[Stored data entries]

^^^^

import Mathlib
import HarnessLib
import Literature.Probability.MarkovChains.SpectralGapVariational

/-!
# Poincaré constants of decomposable Markov chains (Jerrum–Son–Tetali–Vigoda, Ann. Appl. Probab.
# 14 (2004), Thm 1 and Cor 3): the projection chain / restriction chains decomposition bound

HONEST FRAMING: exact (Metropolis-corrected) sampling algorithms for lattice gauge theory; figures
of merit are autocorrelation/cost numbers at stated couplings and volumes; no continuum-physics claim.

Conventions of `MetropolisHastings.lean` / `TotalVariation.lean` / `PeskunOrdering.lean` /
`SpectralGapVariational.lean`: finite state space `X` (the paper's `Ω`), ROW kernel
`P : Matrix X X ℝ`, `IsRowStochastic`, `IsStationary`, `DetailedBalance`, `lawMean μ f = E_μ f`,
`lawVariance μ f = Var_μ f`, `dirichletForm π P f = 𝓔_π(f,f) = ½ Σ_{x,y} π(x)P(x,y)(f(x) − f(y))²`,
`spectralGapR π P = Gap_R` (the variational gap), `spectralGap π P = γ = 1 − λ₂` (reversible `P`).
Source READ for this file: M. Jerrum, J.-B. Son, P. Tetali, E. Vigoda, *Elementary bounds on
Poincaré and log-Sobolev constants for decomposable Markov chains*, Ann. Appl. Probab. 14 (2004)
1741–1765 [JerrumEtAl2004], §1–§2 (arXiv:math/0503537v1, pp. 2–9: the setting, Theorem 1 with
its proof eqs. (4)–(17), Corollaries 2 and 3).  Everything below is PROVED (finite sums;
0 named facts).

All declarations live in the sub-namespace `Literature.Probability.MarkovChains.Decomposition`
(the decomposition's own vocabulary: `blockMass`, `blockLaw`, … would otherwise collide with the
block vocabulary of `RandomScanGroupingCollapsing.lean`).

THE SETTING [cite: JerrumEtAl2004, §2 "Poincaré constant via decomposition"].  A partition
`Ω = Ω_0 ∪ ⋯ ∪ Ω_{m−1}` of the state space into disjoint blocks is presented by its block map
`blk : X → I` (`Ω_i = {x : blk x = i}`, the fibres; `I` finite plays `[m]`).  For a weight `π` and a
kernel `P`:
* `block blk i = Ω_i`, `blockMass π blk i = π̄(i) := Σ_{x ∈ Ω_i} π(x)`;
* `blockFlow π P blk i j = Σ_{x ∈ Ω_i, y ∈ Ω_j} π(x)P(x,y)` (`= π̄(i)P̄(i,j)`) and the **projection
  chain** `projectionChain π P blk = P̄`, `P̄(i,j) := π̄(i)⁻¹ Σ_{x ∈ Ω_i, y ∈ Ω_j} π(x)P(x,y)`;
* `blockLaw π blk i = π_i`, `π_i(x) := π(x)/π̄(i)` on `Ω_i` (and `0` off `Ω_i`: the law `π_i` is
  carried as a law on `X` supported on its block), `blockAvg π blk f i = E_{π_i} f`;
* the **restriction chains** `restrictionChain P blk`: `P_i(x,y) = P(x,y)` for `x ≠ y` in `Ω_i` and
  `P_i(x,x) = 1 − Σ_{z ∈ Ω_i ∖ {x}} P(x,z)` — all `m` of them at once, as the one block-diagonal
  kernel on `X` that agrees with `P_i` on `Ω_i × Ω_i` and never leaves a block (so
  `𝓔_{π_i}(f,f) = dirichletForm (blockLaw π blk i) (restrictionChain P blk) f`, the values of `f`
  off `Ω_i` being invisible to `π_i`);
* `escapeProb P blk x = Σ_{y ∉ Ω_{blk x}} P(x,y)` and the parameter
  `escapeParameter P blk = γ := max_x escapeProb` of eq. (3) ("the probability of escape in one
  step from the current block of the partition, maximized over all states");
* `crossTerm π P blk f i j = C_{ij} := Σ_{x ∈ Ω_i, y ∈ Ω_j} π(x)P(x,y)(f(x) − f(y))²` (eq. (5)).

Sanity of the definitions (as stated in §2): `projectionChain_isRowStochastic`,
`projectionChain_isStationary` (`π̄` is stationary for `P̄`), `projectionChain_detailedBalance`
("since the original Markov chain is time-reversible, so is the projection chain"),
`restrictionChain_isRowStochastic`, `restrictionChain_detailedBalance` /
`restrictionChain_detailedBalance_blockLaw` ("the restriction chain inherits time-reversibility
from the original chain, and so it has `π_i` as a stationary distribution":
`restrictionChain_isStationary_blockLaw`).

THE PROOF, mirrored step by step [cite: JerrumEtAl2004, §2 proof of Theorem 1]:
* eq. (4) `lawVariance_decomposition`: `Var_π f = Σ_i π̄(i) Var_{π_i} f + Var_π̄(f̄)`, `f̄(i) = E_{π_i} f`
  (`lawMean_blockMass_blockAvg`: `E_π̄ f̄ = E_π f`);
* eq. (5) `dirichletForm_decomposition`: `𝓔_π(f,f) = Σ_i π̄(i)𝓔_{π_i}(f,f) + ½ Σ_{i ≠ j} C_{ij}`;
* `dirichletForm_projectionChain`: `𝓔_π̄(f̄,f̄) = ½ Σ_{i ≠ j} π̄(i)P̄(i,j)(f̄(i) − f̄(j))²`;
* eqs. (7)–(13), per ordered pair of blocks, `blockFlow_mul_sq_sub_le`:
  `π̄(i)P̄(i,j)(a − b)² ≤ 3[Σ_{x∈Ω_i,y∈Ω_j} π(x)P(x,y)(f(x) − a)² + C_{ij} + Σ_{x∈Ω_i,y∈Ω_j} π(x)P(x,y)(f(y) − b)²]`
  for ANY constants `a, b` (the paper takes `a = E_{π_i} f`, `b = E_{π_j} f`; the three summands are
  its `Δ₁, Δ₂, Δ₃` contributions, each bounded by Cauchy–Schwarz for the joint law
  `π(x)P(x,y)/π̄(i)P̄(i,j)` on `Ω_i × Ω_j` with marginals `π̂ʲᵢ`, `π̂ⁱⱼ`, eqs. (8)–(12));
* eqs. (13)–(15) `sum_escape_term_le` (the `Δ₁` sum is `≤ γ Σ_i π̄(i)Var_{π_i} f`, by the definition
  of `γ`) and its time-reversed twin `sum_entry_term_le` (the `Δ₃` sum, "equal by
  time-reversibility" in the paper — here bounded directly using detailed balance);
* eqs. (16)–(17) and the comparison with (5): **THEOREM 1** `JerrumEtAl2004_thm_1`.

RESULTS:
* **THEOREM 1** `JerrumEtAl2004_thm_1` [cite: JerrumEtAl2004, §2 Theorem 1]: for a finite
  time-reversible chain decomposed as above, if the projection chain satisfies a Poincaré inequality
  `𝓔_π̄(g,g) ≥ λ̄ Var_π̄ g` and the restriction chains satisfy `𝓔_{π_i}(f,f) ≥ λ_min Var_{π_i} f`
  (uniform constant), and `γ` bounds every escape probability, then
  **`𝓔_π(f,f) ≥ λ Var_π f` for all `f`, `λ := min{λ̄/3, λ̄λ_min/(3γ + λ̄)}`**; the printed form with
  `γ` = eq. (3) is `JerrumEtAl2004_thm_1_escapeParameter`.  Typed hypotheses are exactly what the
  proof uses: `π > 0` on a partition into nonempty blocks (`blk` surjective), `P ≥ 0` entrywise and
  `π`-reversible; row sums and `Σ π = 1` are not needed for the inequality.
* `JerrumEtAl2004_thm_1_spectralGapR` / `_spectralGap`: the same constant bounds the variational gap
  `Gap_R(P)` from below, and (Levin–Peres–Wilmer Lemma 13.7, `SpectralGapVariational.lean`) the
  spectral gap `γ(P) = 1 − λ₂` of the reversible chain [cite: JerrumEtAl2004, §2 eq. (1)–(2) (a
  Poincaré constant is a lower bound on the spectral gap, "interpreting `ρ` there as the reciprocal of
  our `λ`")] [cite: LevinPeres2017, §13.2.1 Lemma 13.7, Remark 13.8].
* **COROLLARY 3** `JerrumEtAl2004_cor_3` [cite: JerrumEtAl2004, §2 Corollary 3]: if `γ̂ = 0`, i.e.
  the exit mass `P(x, Ω_j)` does not depend on `x ∈ Ω_i` (eq. (18) with `ε = 0`: `π̂ʲᵢ = π_i`), then
  `Δ₁ = Δ₃ = 0`, "we save a factor 3", and **`λ := min{λ̄, λ_min}`** (the Boolean-cube case, where it
  is exact).

NOT typed here: Corollary 2 (the `ε`-pointwise variant (18)–(22)), §3 Theorem 4 (the log-Sobolev
analogue) and the examples of §4.  Context (cell pub-lqcd): with the blocks = topological sectors
(or the levels of a tempering ladder) this is the LOWER-bound companion of the bottleneck upper
bound `Gap ≤ 2Φ⋆` (`BottleneckRatioSpectralGap.lean`): fast mixing inside each sector plus a fast
sector-to-sector projection chain plus small per-step escape `γ` of the order of `λ̄` gives a
spectral gap of the order of `min{λ̄, λ_min}` for the full chain.
-/

namespace Literature.Probability.MarkovChains.Decomposition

^^^^

[Task] Search each line of the data above for "sums", and copy the lines where it occurs.

[The answer]
its proof eqs. (4)–(17), Corollaries 2 and 3).  Everything below is PROVED (finite sums;
  `π`-reversible; row sums and `Σ π = 1` are not needed for the inequality.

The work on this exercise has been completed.